Ironically, the person who sent the wake-up call on the collapsing trade finance system was Li & Fung non-executive chairman Victor Fung Kwok-king. About a month ago, Mr Fung, as the head of the International Chamber of Commerce, voiced concern about the rising number of failed payments under letters of credit, and cash against delivery or open account - conventional methods of trade finance.

In Mr Ko's case, he was trading with KB Toys through Li & Fung on an open-account basis, but Li & Fung said it was unable to pay him as it had yet to receive payment from KB Toys.

Mr Rockowitz (above) said the trade finance crisis was a global issue that had seen a big swing in financing from open account to letter of credit, which gives greater protection to suppliers and buyers through bank guarantees.

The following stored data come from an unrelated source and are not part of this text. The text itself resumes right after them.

/-!
# X3♯(M) and X4(M) ∧ surj(p), analytic rank `0`, `p ∣ #Ш_an(E)`: `BSD(E,p)` from the published UPPER
# half + Cassels–Tate squareness + the finite certificate `p ∣ #Ш(E/ℚ)` (cell `b2b-bsdres`, seat additive-p1, gen 11)

HONEST FRAMING (cell `b2b-bsdres`, run/shared/lean/b2b/bsd-rank1-residual/, verbatim in every
file): the goal of the cell is to DELETE the COMBINATION-SHAPED residual classes of the
Birch–Swinnerton-Dyer formula for ALL analytic-rank `≤ 1` elliptic curves over `ℚ` — "full BSD
formula for every rank `≤ 1` curve in class `C`" assembled STRICTLY from published theorems — so
that the rank-`≤ 1` remainder becomes exactly the CONSTRUCTION-SHAPED classes, which are TYPED
(missing-input `Prop`s), NOT attempted. This is not "finishing BSD". The additive sub-cell (seats
additive-p1…p4) is a RESEARCH ROUTE on the construction-shaped classes X3/X4; sub-cell additive-p1
= the potentially MULTIPLICATIVE additive prime (X3♯(M) / X4(M)); no claim beyond the stated
classes; the labels of X3/X4 are UNCHANGED by this file; nothing is booked (referee).

Theorems only (pure compositions; no definition, no named fact minted).

**What this file records.** On X3♯(M) (`E[p]` reducible) and on X4(M) ∧ surj(p), in analytic rank
`0`, at EVERY odd `p`, the UPPER half `ord_p #Ш(E) ≤ ord_p #Ш_an(E)` is a kernel theorem for every
curve of the class from published theorems (gen 9: `ClassX3M.missingUpperBoundAt_rankZero`,
`ClassX4M.missingUpperBoundAt_rankZero_of_surj`, p237427; at `p = 3` the A122/A123 twins of
`RankZeroChiBranchThreeFacts.lean`, p234351), so what is missing at such a pair is EXACTLY the LOWER
half `MissingLowerBoundAt W p` (`…missingInputAt_iff_lower…`), and `BSD(E,p)` holds outright on the
`p ∤ #Ш_an(E)` rows (`…_of_shaAn_unit`). On the remaining rank-`0` rows, `p ∣ #Ш_an(E)`, that lower
half is NOT a missing theorem but a FINITE CERTIFICATE, exactly as on the non-additive classes
(`Typed/CasselsLowerBound.lean`: X11 / X6 / X7 / X8 / X2, where the upper half is Wuthrich 2014
Prop. 21 — which EXCLUDES additive `p`): if `ord_p #Ш_an(E) ≤ 2k` and `p^{2k−1} ∣ #Ш(E/ℚ)` then, `#Ш`
being a perfect square by the Cassels–Tate pairing (`hCT` = bsd.S18; Cassels 1962, Silverman AEC
X.4.14), `2k ≤ ord_p #Ш(E)`, which is the lower half (`missingLowerBoundAt_of_casselsTate_of_pow_dvd`).
For `k = 1` — the only case in the window — the certificate is ONE nonzero element of `Ш(E/ℚ)`
killed by `p`, i.e. `Ш(E/ℚ)[p] ≠ 0` (`dvd_shaOrder_of_exists_torsion`), the output of a `p`-descent.
THIS FILE composes the two: on the sub-cell's classes the upper half that Wuthrich's Prop. 21 does
not give at an additive prime is supplied by the gen-9 theorems, so the SAME certificate closes the
pair.

**Where it bites (census `hyp_bits.tsv` × sha-2 `verdicts_oddp.tsv`, N < 2·10⁴ ‖ 10⁴, read
2026-08-20T23:55Z; numbers, lane/referee to rule).** Rank-`0` (M) rows with `p ∣ #Ш_an(E)`:
61 = **54 ‖ 21 X4(M) ∧ surj(3) at `p = 3`** (`#Ш_an = 9`; ALL carry sha-2's verdict "RESISTANT — (d)
`Ш(E)[3] = (ℤ/3)²` certified (dim Sel³ = 2, r = 0; two implementations since sha-2 GEN 10: engine A +
`sel3chk`); exact order not pinned by a first descent: 3 additive (Wuthrich Prop. 21 excludes
additive p)" — i.e. the LOWER bound is certified twice and only the UPPER bound was lacking in the
lane's rule table; `ClassX4M.bsdp_three_rankZero_of_surj_of_casselsTate_of_dvd` below supplies it:
2601h1, 2718d1, 3879e1, 3933a1, 5499e1, 5760m1, 5922c1, 6165g1, 6336cn1, 6336n1, 6408a1, 6570b1,
6705g1, 6867e1, 7110e1, 7488o1, 7704q1, 8379o1, 9162e1, 9225s1, 9378d1 ‖ 10062c1, 10350i1, 10440d1,
10458h1, 11322d1, 11385k1, 11808g1, 12888c1, 12915e1, 13221g1, 13680be1, 14238b1, 14400bv1, 14400fe1,
15102c1, 15129e1, 15264d1, 15426e1, 16317m1, 16434a1, 16920e1, 17136bd1, 17190k1, 17208b1, 17208i1,
17568k1, 17640ce1, 17856u1, 18774o1, 19107f1, 19134b1, 19350m1, 19674k1; surj(3) on all 54 by
Cremona's galrep, and in the kernel by `3 ∤ ord₃ j` where it holds, e.g. 13221g1, `ord₃ j = −19`)
+ **3 X3♯(M) at `p = 3`** (`#Ш_an = 9`: 8190bz1, 13860x1 — sha-2 "CLOSED:Sha[p]!=0,square" through an
isogenous curve — and 15138i1, sha-2 "RESISTANT, one engine: `Ш[3] ≠ 0` in the class") + **4 X4(M)
∧ surj(5) at `p = 5`** (`#Ш_an = 25`: 12300e1, 15300s1, 16800i1, 19600by1 — sha-2
"CLOSED:Sha[p]!=0,square", visible `Ш[5]`). For each: `BSD(E,p)` ⇐ [Delbourgo 1998 Prop. 4 + GZK +
modularity + Wuthrich 2014 Thm. 16 / Lemma 20 + Kato 17.4 componentwise readings + Cassels–Tate, all
PUBLISHED] + [the finite certificate `Ш(E)[p] ≠ 0`]. NOT a class theorem: the certificate is per
curve; rows with `ord_p #Ш_an ≥ 4` would need `p³ ∣ #Ш`. Nothing booked here.

**This file proves** (binders: `hCT` = bsd.S18 Cassels–Tate pairing; `hDel` = Delbourgo 1998
Prop. 4; `hGZK` = bsd.S17; `hmod`, `hmodD` = modularity; `hW16` / `hKato` / `hL20` = the Wuthrich
2014 / Kato 2004 readings of record — all published):
* §1 every odd `p`: `ClassX3M.missingLowerBoundAt_of_casselsTate_of_pow_dvd` is just the generic
  adapter; `ClassX3M.bsdp_rankZero_of_casselsTate_of_pow_dvd` / `…_of_dvd`,
  `ClassX3M.missingInputAt_of_casselsTate_of_dvd_rankZero` (the typed input X3♯ DISCHARGED by the
  certificate); `ClassX4M.bsdp_rankZero_of_surj_of_casselsTate_of_pow_dvd` / `…_of_dvd`,
  `…_of_not_dvd_padicValRat_j_of_casselsTate_of_dvd`, `ClassX4M.missingInputAt_of_surj_of_casselsTate_of_dvd_rankZero`;
* §2 `p = 3` (inputs A122/A123, the theorems of record for the 57 window rows at `3`):
  `ClassX3M.bsdp_three_rankZero_of_casselsTate_of_dvd`,
  `ClassX4M.bsdp_three_rankZero_of_surj_of_casselsTate_of_dvd`,
  `ClassX4M.bsdp_three_rankZero_of_not_dvd_padicValRat_j_of_casselsTate_of_dvd`, and the
  element-shaped forms `…_of_exists_torsion` (certificate = a nonzero `x ∈ Ш(E/ℚ)` with `3x = 0`).

References: Cassels 1962 [Cassels1962ArithmeticIV]; Silverman AEC X.4.14 [SilvermanAEC2009];
Delbourgo 1998 [Delbourgo1998] Prop. 4; Wuthrich 2014 [Wuthrich2014] Thm. 16, Lemma 20, Cor. 19;
Kato 2004 [Kato2004Asterisque] Thm. 17.4; Miller 2011 §1, Def. 1.1 [Miller2011LMS]; Schaefer–Stoll,
Trans. AMS 356 (2004) 1209–1231 (the `p`-descent behind the certificates; lane's engines).
-/

noncomputable section

open scoped Classical

open WeierstrassCurve Literature.NumberTheory.EllipticCurves
  Literature.NumberTheory.EllipticCurves.ModularForms
  Literature.NumberTheory.EllipticCurves.Rank1Residual
  Literature.NumberTheory.EllipticCurves.Rank1Residual.Typed

namespace Summit.BirchSwinnertonDyer.Rank1Residual.AdditivePotMult

open Additive GaloisImage

variable {W : WeierstrassCurve ℚ} [W.IsElliptic] [W.IsGloballyMinimal] {p : ℕ} [hp : Fact p.Prime]

/-! ### §1 Every odd `p` -/

/-- **X3♯(M) ∧ `r_an(E) = 0`, ANY odd `p`, `ord_p #Ш_an(E) ≤ 2k`, certificate `p^{2k−1} ∣ #Ш(E/ℚ)` ⇒
`BSD(E,p)`.** Upper half: the gen-9 class theorem (Delbourgo Prop. 4 `hDel`, GZK, modularity,
Wuthrich Thm. 16 `ω^{(p−1)/2}`-component `hW16`); lower half: Cassels–Tate squareness (`hCT`) and the
certificate (`missingLowerBoundAt_of_casselsTate_of_pow_dvd`); `Ш` finite by `hGZK`. The certificate is
per curve; NOT a class theorem. [cite: SilvermanAEC2009, Thm. X.4.14] [cite: Delbourgo1998, Prop. 4 (p. 144)]
[cite: Wuthrich2014, Thm. 16 (p. 397)] [cite: Miller2011LMS, §1 and Def. 1.1] -/
theorem ClassX3M.bsdp_rankZero_of_casselsTate_of_pow_dvd
    (hCT : exists_casselsTate_pairing (K := ℚ))
    (hDel : Delbourgo1998.prop4_rankZero_pow_dvd_constantCoeff)
    (hGZK : rank_eq_analyticRank_of_analyticRank_le_one) (hmod : hasEntireLFunction_rat)
    (hmodD : nonempty_modularParametrizationData)
    (hW16 : Wuthrich2014.thm16_halfEigenCharIdeal_dvd_cyclotomicPrime)
    (hX : ClassX3M W p) (hr : W.analyticRank = 0)
    {q : ℚ} (hq : shaAn W = (q : ℂ)) {k : ℕ} (hv : padicValRat p q ≤ 2 * k)
    (hdvd : p ^ (2 * k - 1) ∣ W.shaOrder) : BSDp W p :=
  ClassX3M.bsdp_rankZero_of_lower hDel hGZK hmod hmodD hW16 hX hr
    (missingLowerBoundAt_of_casselsTate_of_pow_dvd W p hCT (hGZK W (by omega)).2 hq hv hdvd)

/-- **The `k = 1` case** (`ord_p #Ш_an(E) ≤ 2`, ONE certificate `p ∣ #Ш(E/ℚ)`, i.e. `Ш(E/ℚ)[p] ≠ 0`):
X3♯(M) ∧ `r_an(E) = 0`, any odd `p` ⇒ `BSD(E,p)`. [cite: SilvermanAEC2009, Thm. X.4.14]
[cite: Delbourgo1998, Prop. 4 (p. 144)] [cite: Wuthrich2014, Thm. 16 (p. 397)] -/
theorem ClassX3M.bsdp_rankZero_of_casselsTate_of_dvd
    (hCT : exists_casselsTate_pairing (K := ℚ))
    (hDel : Delbourgo1998.prop4_rankZero_pow_dvd_constantCoeff)
    (hGZK : rank_eq_analyticRank_of_analyticRank_le_one) (hmod : hasEntireLFunction_rat)
    (hmodD : nonempty_modularParametrizationData)
    (hW16 : Wuthrich2014.thm16_halfEigenCharIdeal_dvd_cyclotomicPrime)
    (hX : ClassX3M W p) (hr : W.analyticRank = 0)
    {q : ℚ} (hq : shaAn W = (q : ℂ)) (hv : padicValRat p q ≤ 2) (hdvd : p ∣ W.shaOrder) :
    BSDp W p :=
  ClassX3M.bsdp_rankZero_of_casselsTate_of_pow_dvd hCT hDel hGZK hmod hmodD hW16 hX hr hq (k := 1)
    (by simpa using hv) (by simpa using hdvd)

/-- **X3♯(M) ∧ `r_an(E) = 0`, any odd `p`, `ord_p #Ш_an(E) ≤ 2`, certificate `p ∣ #Ш(E/ℚ)`: the typed
missing input `X3.MissingInputAt W p` HOLDS** (the construction-shaped input is DISCHARGED at such a
pair by the finite certificate; per curve, not a class statement). [cite: SilvermanAEC2009, Thm. X.4.14]
[cite: Delbourgo1998, Prop. 4 (p. 144)] [cite: Wuthrich2014, Thm. 16 (p. 397)] -/
theorem ClassX3M.missingInputAt_of_casselsTate_of_dvd_rankZero
    (hCT : exists_casselsTate_pairing (K := ℚ))
    (hDel : Delbourgo1998.prop4_rankZero_pow_dvd_constantCoeff)
    (hGZK : rank_eq_analyticRank_of_analyticRank_le_one) (hmod : hasEntireLFunction_rat)
    (hmodD : nonempty_modularParametrizationData)
    (hW16 : Wuthrich2014.thm16_halfEigenCharIdeal_dvd_cyclotomicPrime)
    (hX : ClassX3M W p) (hr : W.analyticRank = 0)
    {q : ℚ} (hq : shaAn W = (q : ℂ)) (hv : padicValRat p q ≤ 2) (hdvd : p ∣ W.shaOrder) :
    X3.MissingInputAt W p :=
  (ClassX3M.missingInputAt_iff_lower_rankZero hDel hGZK hmod hmodD hW16 hX hr).mpr
    (missingLowerBoundAt_of_casselsTate_of_pow_dvd W p hCT (hGZK W (by omega)).2 hq (k := 1)
      (by simpa using hv) (by simpa using hdvd))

HSBC Holdings recently earmarked HK$4 billion for the funding needs of smaller companies. The Hong Kong government drew up a scheme under which it will guarantee as much as HK$100 billion in loans.

As of Monday, 718 applications had been approved with HK$1.9 billion in government-backed funding while 168 were pending approval. Under the scheme, the government will guarantee 70 per cent of the loan to ease cash-flow problems.

In the meantime, a question mark hangs over the future of tens of thousands of Hong Kong manufacturers operating across the border and the city's role in financing them.